The team built a semi-automated grading pipeline using three judge models: GPT-5.4, Gemini 3.1 Pro, and Opus 4.6. Each solution was reformatted to remove stylistic differences, then evaluated by all three judges. When scores agreed within two points, the minimum was taken. When they diverged, human reviewers adjudicated.
The human verification found the automated pipeline required minimal correction—final scores shifted by at most two points, and only for three solutions. But it also revealed bias: Gemini 3.1 Pro and Opus 4.6 both inflated scores for their own outputs, while GPT-5.4 was the most reliable judge with minimal self-bias.
This matters for anyone relying on AI to evaluate AI. Self-preference isn’t just a theoretical concern; it showed up in rigorous testing.
What This Means
Three implications:
Mathematical reasoning is no longer a hard capability barrier. USAMO problems are designed to separate mathematically gifted humans from everyone else. If GPT-5.4 can write valid proofs for 95% of them, the question shifts from “can AI do hard math?” to “what remains that AI can’t do?”
The open-source gap is real. Step-3.5-Flash, the strongest open model, scored 44.6%—less than half GPT-5.4’s performance. For researchers, educators, or anyone who can’t pay for frontier API access, the capability ceiling is significantly lower.
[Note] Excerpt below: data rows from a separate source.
/-- ★ **THE MULTI-LEVEL `N(Q′)`, FROM `𝔅` UPWARD** ([B6] (2.3)–(2.7) at print's transporters): if def-Y's `Q′(U; parKnitY)Φ` vanishes on every block of `𝔅`,
then the knit's `(Q′_jΦ♯)(y)` vanishes at EVERY level-`j` label `y` (`j ≤ k`) whose fine block meets the fundamental box and carries only levels `≤ j` —
by induction on `j`: either a fine site under `y` has level `j` (then `(j, y) ∈ 𝔅` and JUNCTION J-B reads the hypothesis there), or all have level `< j` and
(3.19)'s recursion `Q′_j = Q′(Ūʲ⁻¹)Q′_{j−1}` sums vanishing values over the `L`-sub-blocks. [cite: Balaban1984PropagatorsII, (2.3)–(2.4) p.224, (2.7) p.224, (2.10) p.225; Balaban1985BackgroundPropagators, (3.18)–(3.19) p.393] -/
theorem QprimeIter_liftL_eq_zero_of_QpY_eq_zero (U : CfgY 𝔸 i) (Φ : SiteY i → 𝔸) (hQ : QpY i (parKnitY i) U Φ = 0) :
    ∀ j : ℕ, j ≤ i.k → ∀ y : LSite (d + 1), (∃ x ∈ (toKT i).XB, blk ((ℓ + 1) ^ j) x = y) →
      (∀ x ∈ (toKT i).XB, blk ((ℓ + 1) ^ j) x = y → i.D.lev x ≤ j) →
      QprimeIter (zdBlocking (d + 1) (ℓ + 1)) (bgT (ℓ + 1) (liftCfg U)) j (liftL i Φ) y = 0
  | 0, _, y, ⟨x, hx, hxy⟩, hlev => absurd (hlev x hx hxy) (by have := i.D.one_le_lev x; omega)
  | j + 1, hjk, y, ⟨x₀, hx₀, hx₀y⟩, hlev => by
    by_cases hcase : ∃ x ∈ (toKT i).XB, blk ((ℓ + 1) ^ (j + 1)) x = y ∧ i.D.lev x = j + 1
    · -- `(j+1, y) ∈ 𝔅`: read the hypothesis through the junction
      obtain ⟨x, hx, hxy, hlx⟩ := hcase
      have hs : ((j + 1, y) : ℕ × (Fin (d + 1) → ℤ)) ∈ bset i.D.toDomains :=
        Finset.mem_image.2 ⟨x, hx, by rw [B6MultiLevelTorusOperator.TDomains.toDomains_lev, hlx, hxy]⟩
      have h := congrFun hQ ⟨(j + 1, y), hs⟩
      rw [Pi.zero_apply, QpY_parKnitY_eq_QprimeIter] at h
      rw [liftL_eq]
      exact h
    · -- every fine site under `y` has level `≤ j`: recurse over the `L`-sub-blocks
      push Not at hcase
      have hlev' : ∀ x ∈ (toKT i).XB, blk ((ℓ + 1) ^ (j + 1)) x = y → i.D.lev x ≤ j := fun x hx hxy => by
        have h1 := hlev x hx hxy; have h2 := hcase x hx hxy; omega
      have hb1 : 1 ≤ (ℓ + 1) ^ j := Nat.one_le_pow _ _ (Nat.succ_pos ℓ)
      rw [QprimeIter_succ, Qprime_apply]
      refine Finset.sum_eq_zero fun x' hx' => ?_
      have hx'y : blk (ℓ + 1) x' = y := by
        have h := (mem_blockSites_iff (ℓ + 1) y x').1 hx'
        rwa [← B9B8AveragingJunction.blk_eq_blockMap] at h
      -- the fine block of `x′` refines that of `y`
      have hup : ∀ x : LSite (d + 1), blk ((ℓ + 1) ^ j) x = x' → blk ((ℓ + 1) ^ (j + 1)) x = y := fun x hx => by
        rw [pow_succ, ← blk_blk, hx, hx'y]
      -- a box point under `x′`: the corner `Lʲx′`
      have hcorner : blk ((ℓ + 1) ^ j) (fun μ => (((ℓ + 1) ^ j : ℕ) : ℤ) * x' μ) = x' := blk_mul hb1 x'
      have hcornerXB : (fun μ => (((ℓ + 1) ^ j : ℕ) : ℤ) * x' μ) ∈ (toKT i).XB :=
        mem_XB_of_blk_eq_of_mem i hjk hx₀ (by rw [hup _ hcorner, hx₀y])
      have IH := QprimeIter_liftL_eq_zero_of_QpY_eq_zero U Φ hQ j (by omega) x' ⟨_, hcornerXB, hcorner⟩
        (fun x hx hxx' => hlev' x hx (hup x hxx'))
      rw [IH, conjR_zero, smul_zero]

omit [NormedAlgebra ℂ 𝔸] [CompleteSpace 𝔸] in
/-- [folklore] the `val`-representative map of a torus is injective. -/
private theorem rep_injective' {j : ℕ} {y y' : Site (PV d ℓ i.m i.K hd hL) j}
    (h : rep (Mk (PV d ℓ i.m i.K hd hL) j) y = rep (Mk (PV d ℓ i.m i.K hd hL) j) y') : y = y' := by
  funext μ
  apply ZMod.val_injective
  have hμ := congrFun h μ
  simp only [rep] at hμ
  exact_mod_cast hμ

/-- **AN END-POINT OF A `Λ_j`-BOND CARRIES ONLY LEVELS `≤ j`** ([B6] (2.3): «no end-point inside `Ω_{j+1}`»): if the level-`j` torus site `y` (`1 ≤ j ≤ k`)
is not deep (`B^j(y) ⊄ Ω_{j+1}`), every fine box site of its block has level `≤ j` (`iterBlockOf_mem_domT_iff` read contrapositively; above `k` trivially).
[cite: Balaban1984PropagatorsII, (2.3) p.224, (2.1) p.224] -/
theorem lev_le_of_blk_eq_rep {j : ℕ} (hjk : j ≤ i.k) (y : Site (PV d ℓ i.m i.K hd hL) j)
    (hy : ¬ (domT i.hN i.D i.hk).Deep j y) {x : LSite (d + 1)} (hx : x ∈ (toKT i).XB)
    (hxy : blk ((ℓ + 1) ^ j) x = rep (Mk (PV d ℓ i.m i.K hd hL) j) y) : i.D.lev x ≤ j := by
  by_cases hj : j + 1 ≤ i.k
  · set xt : Site (PV d ℓ i.m i.K hd hL) 0 := (boxEquiv i.hN).symm ⟨x, hx⟩ with hxt
    have htoBox : (toBox i.hN xt : LSite (d + 1)) = x := by
      have h := (boxEquiv i.hN).apply_symm_apply ⟨x, hx⟩
      rw [boxEquiv_apply] at h
      exact congrArg Subtype.val h
    have hblk := blk_toBox i.hN (le_trans hjk i.hk) xt
    rw [htoBox, hxy] at hblk
    have hyx : iterBlockOf j xt = y := (rep_injective' i hblk).symm
    have hiff := iterBlockOf_mem_domT_iff i.hN i.D i.hk (by omega : 1 ≤ j + 1) hj xt
    rw [iterBlockOf_succ, hyx] at hiff
    change ¬ (blockOf y ∈ (domT i.hN i.D i.hk).Om (j + 1)) at hy
    rw [hiff, htoBox] at hy
    omega
  · have := i.D.lev_le x
    omega

/-- a box point under the label `rep y` of a level-`j` torus site (`j ≤ k`): the corner `Lʲ·rep y` (`Lʲ·P_j = N₀`).
[cite: Balaban1984PropagatorsII, (2.1) p.224, dictionary] -/
theorem corner_rep_mem_XB {j : ℕ} (hjk : j ≤ i.k) (y : Site (PV d ℓ i.m i.K hd hL) j) :
    (fun μ => (((ℓ + 1) ^ j : ℕ) : ℤ) * rep (Mk (PV d ℓ i.m i.K hd hL) j) y μ) ∈ (toKT i).XB := by
  have hbz : (0 : ℤ) ≤ (((ℓ + 1) ^ j : ℕ) : ℤ) := by positivity
  rw [KTIdx.XB, mem_boxDom]
  intro μ
  have hr0 : 0 ≤ rep (Mk (PV d ℓ i.m i.K hd hL) j) y μ := Int.natCast_nonneg _
  have hrlt : rep (Mk (PV d ℓ i.m i.K hd hL) j) y μ < ((PV d ℓ i.m i.K hd hL).sitesPerDir j : ℤ) := by
    simp only [rep]
    exact_mod_cast ZMod.val_lt (y μ)
  refine ⟨mul_nonneg hbz hr0, ?_⟩
  show (((ℓ + 1) ^ j : ℕ) : ℤ) * rep (Mk (PV d ℓ i.m i.K hd hL) j) y μ < ((N0 ℓ i.Mh i.k i.P' μ : ℕ) : ℤ)
  rw [i.hN μ, sitesPerDir_zero_eq (P := PV d ℓ i.m i.K hd hL) (le_trans hjk i.hk)]
  push_cast
  have h1 : rep (Mk (PV d ℓ i.m i.K hd hL) j) y μ + 1 ≤ ((PV d ℓ i.m i.K hd hL).sitesPerDir j : ℤ) := by omega
  calc (((ℓ + 1 : ℕ) : ℤ)) ^ j * rep (Mk (PV d ℓ i.m i.K hd hL) j) y μ
      < (((ℓ + 1 : ℕ) : ℤ)) ^ j * (rep (Mk (PV d ℓ i.m i.K hd hL) j) y μ + 1) := by
        have : (0 : ℤ) < (((ℓ + 1 : ℕ) : ℤ)) ^ j := by positivity
        nlinarith
    _ ≤ (((ℓ + 1 : ℕ) : ℤ)) ^ j * ((PV d ℓ i.m i.K hd hL).sitesPerDir j : ℤ) := mul_le_mul_of_nonneg_left h1 (by positivity)

/-- ★ **`(Q′_jΦ♯)(z_ι) = 0` AT THE SOURCE OF EVERY INDEX BOND** when `Q′(U; parKnitY)Φ = 0` on `𝔅`. [cite: Balaban1984PropagatorsII, (2.3), (2.7) p.224; Balaban1985BackgroundPropagators, (3.18)–(3.19) p.393, p.418] -/
theorem QprimeIter_liftL_zSrc_eq_zero (U : CfgY 𝔸 i) (Φ : SiteY i → 𝔸) (hQ : QpY i (parKnitY i) U Φ = 0) (ι : IBondY i) :
    QprimeIter (zdBlocking (d + 1) (ℓ + 1)) (bgT (ℓ + 1) (liftCfg U)) (ι.1.1 : ℕ) (liftL i Φ) (zSrc i ι) = 0 := by
  have hjk := lvl_le' i ι
  have hb1 : 1 ≤ (ℓ + 1) ^ (ι.1.1 : ℕ) := Nat.one_le_pow _ _ (Nat.succ_pos ℓ)
  refine QprimeIter_liftL_eq_zero_of_QpY_eq_zero i U Φ hQ _ hjk (zSrc i ι)
    ⟨_, corner_rep_mem_XB i hjk ι.1.2.src, by rw [zSrc_eq_rep]; exact blk_mul hb1 _⟩ fun x hx hxy => ?_
  exact lev_le_of_blk_eq_rep i hjk ι.1.2.src ι.2.2.1 hx (by rw [hxy, zSrc_eq_rep])

/-- the period of the level-`j` lattice: J-B's `qLev i j μ` IS `sitesPerDir j` (`N₀ = Lʲ·q_j = Lʲ·P_j`). [cite: Balaban1984PropagatorsI, (1.6) p.18, bookkeeping] -/
theorem qLev_eq_sitesPerDir {j : ℕ} (hjk : j ≤ i.k) (μ : Fin (d + 1)) : qLev i j μ = (PV d ℓ i.m i.K hd hL).sitesPerDir j := by
  have h1 := period_eq_pow_mul i hjk μ
  have h2 := sitesPerDir_zero_eq (P := PV d ℓ i.m i.K hd hL) (k := j) (le_trans hjk i.hk)
  rw [h1] at h2
  exact Nat.eq_of_mul_eq_mul_left (by positivity) h2

/-- periodicity of `Q′_jΦ♯` under any number of level-`j` periods. [cite: Balaban1985RegularSpaces, (1.3) p.77, p.77 («Ω_j = T_η»), bookkeeping] -/
theorem QprimeIter_liftL_add_nsmul_period (U : CfgY 𝔸 i) (Φ : SiteY i → 𝔸) {j : ℕ} (hjk : j ≤ i.k) (y : LSite (d + 1)) (μ : Fin (d + 1)) :
    ∀ n : ℕ, QprimeIter (zdBlocking (d + 1) (ℓ + 1)) (bgT (ℓ + 1) (liftCfg U)) j (liftL i Φ)
        (y + (n : ℤ) • ((((PV d ℓ i.m i.K hd hL).sitesPerDir j : ℕ) : ℤ) • e μ))
      = QprimeIter (zdBlocking (d + 1) (ℓ + 1)) (bgT (ℓ + 1) (liftCfg U)) j (liftL i Φ) y
  | 0 => by rw [Nat.cast_zero, zero_smul, add_zero]
  | n + 1 => by
    have hper := QprimeIter_periodic i U (f := liftL i Φ) (fun ν => by rw [liftL_eq]; exact shiftCfg_liftFun (P := PV d ℓ i.m i.K hd hL) _ ν) hjk
      (y + (n : ℤ) • ((((PV d ℓ i.m i.K hd hL).sitesPerDir j : ℕ) : ℤ) • e μ)) μ
    rw [qLev_eq_sitesPerDir i hjk] at hper
    rw [Nat.cast_succ, add_smul, one_smul, ← add_assoc, hper]
    exact QprimeIter_liftL_add_nsmul_period U Φ hjk y μ n

/-- **THE TARGET LABEL**: `z_ι + e_κ = z′_ι + n·P_j e_κ` with `n ∈ {0, 1}` (the target's `val`-representative wraps once at the torus boundary).
[cite: Balaban1985BackgroundPropagators, (3.3) p.390 (b₊ = b₋ + e_μ), dictionary] -/
theorem zSrc_add_e (ι : IBondY i) : ∃ n : ℕ,
    zSrc i ι + e ι.1.2.dir = zTgt i ι + (n : ℤ) • ((((PV d ℓ i.m i.K hd hL).sitesPerDir (ι.1.1 : ℕ) : ℕ) : ℤ) • e ι.1.2.dir) := by
  haveI : NeZero ((PV d ℓ i.m i.K hd hL).sitesPerDir (ι.1.1 : ℕ)) := ⟨Params.sitesPerDir_ne_zero _ _⟩
  refine ⟨((ι.1.2.src ι.1.2.dir).val + 1) / (PV d ℓ i.m i.K hd hL).sitesPerDir (ι.1.1 : ℕ), ?_⟩
  funext ν
  by_cases hν : ν = ι.1.2.dir
  · subst hν
    have hsh : ι.1.2.tgt ι.1.2.dir = ι.1.2.src ι.1.2.dir + 1 := by
      simp [PBond.tgt, Site.shift]
    simp only [Pi.add_apply, Pi.smul_apply, smul_eq_mul, zSrc, zTgt, e_apply, ↓reduceIte, mul_one, hsh]
    rw [ZMod.val_add, ZMod.val_one_eq_one_mod, Nat.add_mod_mod]
    have h : ((((ι.1.2.src ι.1.2.dir).val + 1) % (PV d ℓ i.m i.K hd hL).sitesPerDir (ι.1.1 : ℕ) : ℕ) : ℤ)
        + ((((ι.1.2.src ι.1.2.dir).val + 1) / (PV d ℓ i.m i.K hd hL).sitesPerDir (ι.1.1 : ℕ) : ℕ) : ℤ)
          * (((PV d ℓ i.m i.K hd hL).sitesPerDir (ι.1.1 : ℕ) : ℕ) : ℤ)
        = ((ι.1.2.src ι.1.2.dir).val : ℤ) + 1 := by
      have hmod := Nat.mod_add_div ((ι.1.2.src ι.1.2.dir).val + 1) ((PV d ℓ i.m i.K hd hL).sitesPerDir (ι.1.1 : ℕ))
      rw [mul_comm] at hmod
      exact_mod_cast hmod
    linarith
  · have hsh : ι.1.2.tgt ν = ι.1.2.src ν := by
      simp [PBond.tgt, Site.shift, Function.update_of_ne hν]
    simp only [Pi.add_apply, Pi.smul_apply, smul_eq_mul, zSrc, zTgt, e_apply, if_neg hν, mul_zero, add_zero, hsh]

/-- ★ **`(Q′_jΦ♯)(z_ι + e_κ) = 0` AT THE TARGET OF EVERY INDEX BOND** when `Q′(U; parKnitY)Φ = 0` on `𝔅` (the target is not deep either; one period
of wrap is absorbed by periodicity). [cite: Balaban1984PropagatorsII, (2.3), (2.7) p.224; Balaban1985BackgroundPropagators, (3.18)–(3.19) p.393, p.418] -/
theorem QprimeIter_liftL_zSrc_add_e_eq_zero (U : CfgY 𝔸 i) (Φ : SiteY i → 𝔸) (hQ : QpY i (parKnitY i) U Φ = 0) (ι : IBondY i) :
    QprimeIter (zdBlocking (d + 1) (ℓ + 1)) (bgT (ℓ + 1) (liftCfg U)) (ι.1.1 : ℕ) (liftL i Φ) (zSrc i ι + e ι.1.2.dir) = 0 := by
  have hjk := lvl_le' i ι
  have hb1 : 1 ≤ (ℓ + 1) ^ (ι.1.1 : ℕ) := Nat.one_le_pow _ _ (Nat.succ_pos ℓ)
  obtain ⟨n, hn⟩ := zSrc_add_e i ι
  rw [hn, QprimeIter_liftL_add_nsmul_period i U Φ hjk]
  refine QprimeIter_liftL_eq_zero_of_QpY_eq_zero i U Φ hQ _ hjk (zTgt i ι)
    ⟨_, corner_rep_mem_XB i hjk ι.1.2.tgt, by rw [zTgt_eq_rep]; exact blk_mul hb1 _⟩ fun x hx hxy => ?_
  exact lev_le_of_blk_eq_rep i hjk ι.1.2.tgt ι.2.2.2 hx (by rw [hxy, zTgt_eq_rep])

end Nullity

/-! ## §7 p. 418: «the average QA are invariant with respect to gauge transformations λ ∈ N(Q′)» at the carriers -/

section Invariance

variable {𝔸 : Type} [NormedRing 𝔸] [NormOneClass 𝔸] [NormedAlgebra ℂ 𝔸] [CompleteSpace 𝔸]
variable (i : KIdx d ℓ hd hL b₀ b₁)

/-- ★★ **`Q′(U; parKnitY)Φ = 0 ⇒ Q(U)(D_UΦ) = 0`** — print's sentence after (3.115) on NODE 00's carriers, under the loop conditions at the levels `< k` for
the lifted background. [cite: Balaban1985BackgroundPropagators, p.418 (after (3.115)), (3.124) p.420] -/
theorem QknitY_gradY_eq_zero_of_QpY_eq_zero (U : CfgY 𝔸 i) (Φ : SiteY i → 𝔸) (hQ : QpY i (parKnitY i) U Φ = 0)
    (hW : ∀ n < i.k, ∀ (z : LSite (d + 1)) (κ : Fin (d + 1)) (r : Fin (d + 1) → Fin (ℓ + 1)),
      ‖((Wcx (ℓ + 1) (avgIter (ℓ + 1) (liftCfg U) n) (((ℓ + 1 : ℕ) : ℤ) • z) κ (boxVec (ℓ + 1) r) : 𝔸ˣ) : 𝔸) - 1‖ < 1) :
    QknitY i U (gradY i U Φ) = 0 := by
  funext ι
  rw [QknitY_gradY_apply i U Φ ι (fun n hn => hW n (lt_of_lt_of_le hn (lvl_le' i ι))), QprimeIter_liftL_zSrc_eq_zero i U Φ hQ ι,
    QprimeIter_liftL_zSrc_add_e_eq_zero i U Φ hQ ι, Pi.zero_apply, sub_zero]
  simp [conjR_apply]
Benchmark saturation is arriving faster than expected. USAMO was supposed to be hard. When a benchmark gets saturated, we need harder benchmarks—but creating olympiad-level problems is expensive and slow. The evaluation infrastructure for AI capabilities is struggling to keep pace with the capabilities themselves.
The Caveats
Before declaring that AI has “solved” mathematical reasoning:
USAMO problems are known formats. Even fresh problems follow predictable structures. The training data for frontier models includes decades of competition mathematics. Whether GPT-5.4 can handle genuinely novel mathematical questions—the kind research mathematicians work on—remains unclear.
Proofs aren’t always elegant. Multiple reviewers noted that AI-generated solutions prefer coordinate-bashing and algebraic manipulation over conceptual insight. The proofs work, but they’re not necessarily how a skilled mathematician would approach the problem.
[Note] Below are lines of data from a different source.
import Summits.CriticalPhenomena.PercolationContinuityZ3.Theorems.Transplant.PlanarSkeletonFrmFromDefs
import Summits.CriticalPhenomena.PercolationContinuityZ3.Theorems.Transplant.SkelFrmFromBFaceBVC2
import Summits.CriticalPhenomena.PercolationContinuityZ3.Theorems.Transplant.SkelFrmBFaceBVC2
import Summits.CriticalPhenomena.PercolationContinuityZ3.Theorems.Transplant.SkelFrmFromBFaceFrameRowsV
import Summits.CriticalPhenomena.PercolationContinuityZ3.Theorems.Transplant.SkelFrmBFaceFrameRowsV
import Summits.CriticalPhenomena.PercolationContinuityZ3.Theorems.Transplant.SkelFrmFromBParamsSlotsS
import Summits.CriticalPhenomena.PercolationContinuityZ3.Theorems.Transplant.SkelFrmBParamsSlotsS
import Summits.CriticalPhenomena.PercolationContinuityZ3.Theorems.Transplant.SkelFrmFromBChoiceZoneK
import Summits.CriticalPhenomena.PercolationContinuityZ3.Theorems.Transplant.SkelFrmBChoiceZoneK
import Summits.CriticalPhenomena.PercolationContinuityZ3.Theorems.Transplant.SkelFrmFromBChoiceLinks
import Summits.CriticalPhenomena.PercolationContinuityZ3.Theorems.Transplant.SkelFrmBChoiceLinks
import Summits.CriticalPhenomena.PercolationContinuityZ3.Theorems.Transplant.SkelFrmFrom1RootHoldsQC
import Summits.CriticalPhenomena.PercolationContinuityZ3.Theorems.Transplant.SkelFrm1RootHoldsQC
import Summits.CriticalPhenomena.PercolationContinuityZ3.Theorems.Transplant.SkelFrmFromBChoiceDefsV
import Summits.CriticalPhenomena.PercolationContinuityZ3.Theorems.Transplant.SkelFrmBChoiceDefsV
import Summits.CriticalPhenomena.PercolationContinuityZ3.Theorems.Transplant.SkelFrmFromBParamsSchedA
import Summits.CriticalPhenomena.PercolationContinuityZ3.Theorems.Transplant.SkelFrmBParamsSchedA
import HarnessLib
import Summits.CriticalPhenomena.PercolationContinuityZ3.Theorems.Transplant.SkelFrmBFaceBVC3
/-!
# U-WAVE PORT (RULING D-U, lead g21 2026-08-26; WAVE-U-MANIFEST v3.0 row «SkelFrmBFaceBVC3» ↦ «SkelFrmFromBFaceBVC3») of the tree module
# `Transplant/SkelFrmBFaceBVC3` onto the carrier `PlanarSkeletonFrmFrom` (frames only, cylinders connected from width `ℓ₀` on)

ORIGINAL TITLE: N2 (frames-only node, OPEN) — (F) column, THE WRAPPER's LAYER (a3): `NegB.faceOblRM_frmBVC₃` = layer (a2) `faceOblRM_frmBVC₂` AT THE BLOCK SLOT OF RECORD

builds on p205010 (kernel theorem, internal audit signed; external expert review pending) — nothing in this file uses p205010; NOTHING is claimed about the
OPEN node U `SamePDropOfSkeletonFrmFrom₁` (nor U_s / the end state).  Lane `prim-bschramm`, seat `prim-hp-8 gen 53 (U-wave port pen, family P-hp8; tool of record = p3-g26 port_u.py)`; helper file
(`--supports stmt-CriticalPhenomena-4575 --as helper`).  PORT RULES r1–r4 of RULING D-U: declaration order and proof texts are those of the original,
byte-identical except (i) the carrier token `PlanarSkeletonFrm ↦ PlanarSkeletonFrmFrom` (binders, `namespace`/`end` lines, qualified names of twinned
declarations), (ii) carrier-FREE declarations of the original (φ-level `Skelφ…` blocks and namespace-only arithmetic residents) are NOT re-declared —
this file imports the original and `export`s the twin-free residents (POLICY T / treatment (m1)); residents whose statement mentions a twinned
constant are copied, (iii) every carrier-binding declaration keeps its explicit binder `(Φ : PlanarSkeletonFrmFrom G)` in its own signature (r2).  Docstrings and citations are the original's.  Manifest row idx 234 (level 30; flags verbatim|MIXED(m1)); filed by the hp-8 lineage under RULING M-11 (family P-hp8).
-/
95% isn’t 100%. GPT-5.4 still made a significant error on Problem 5, arguing confidently for an invalid counterexample. In domains where mathematical correctness matters—formal verification, theorem proving for critical systems—that error rate matters.
What You Can Do
If you work in math education: The calculus on AI detection just changed again. Students now have access to models that can write valid olympiad-level proofs, not just copy homework answers.
If you build AI applications: Mathematical reasoning capabilities have improved faster than most roadmaps predicted. Tasks involving multi-step logical deduction that seemed out of reach a year ago may be worth revisiting.
If you evaluate AI capabilities: Self-preference bias in LLM judges is measurable and significant. Any evaluation pipeline using AI judges should either use the strongest model (currently GPT-5.4) or implement multi-model jury approaches with human verification.
The ceiling moved. Plan accordingly.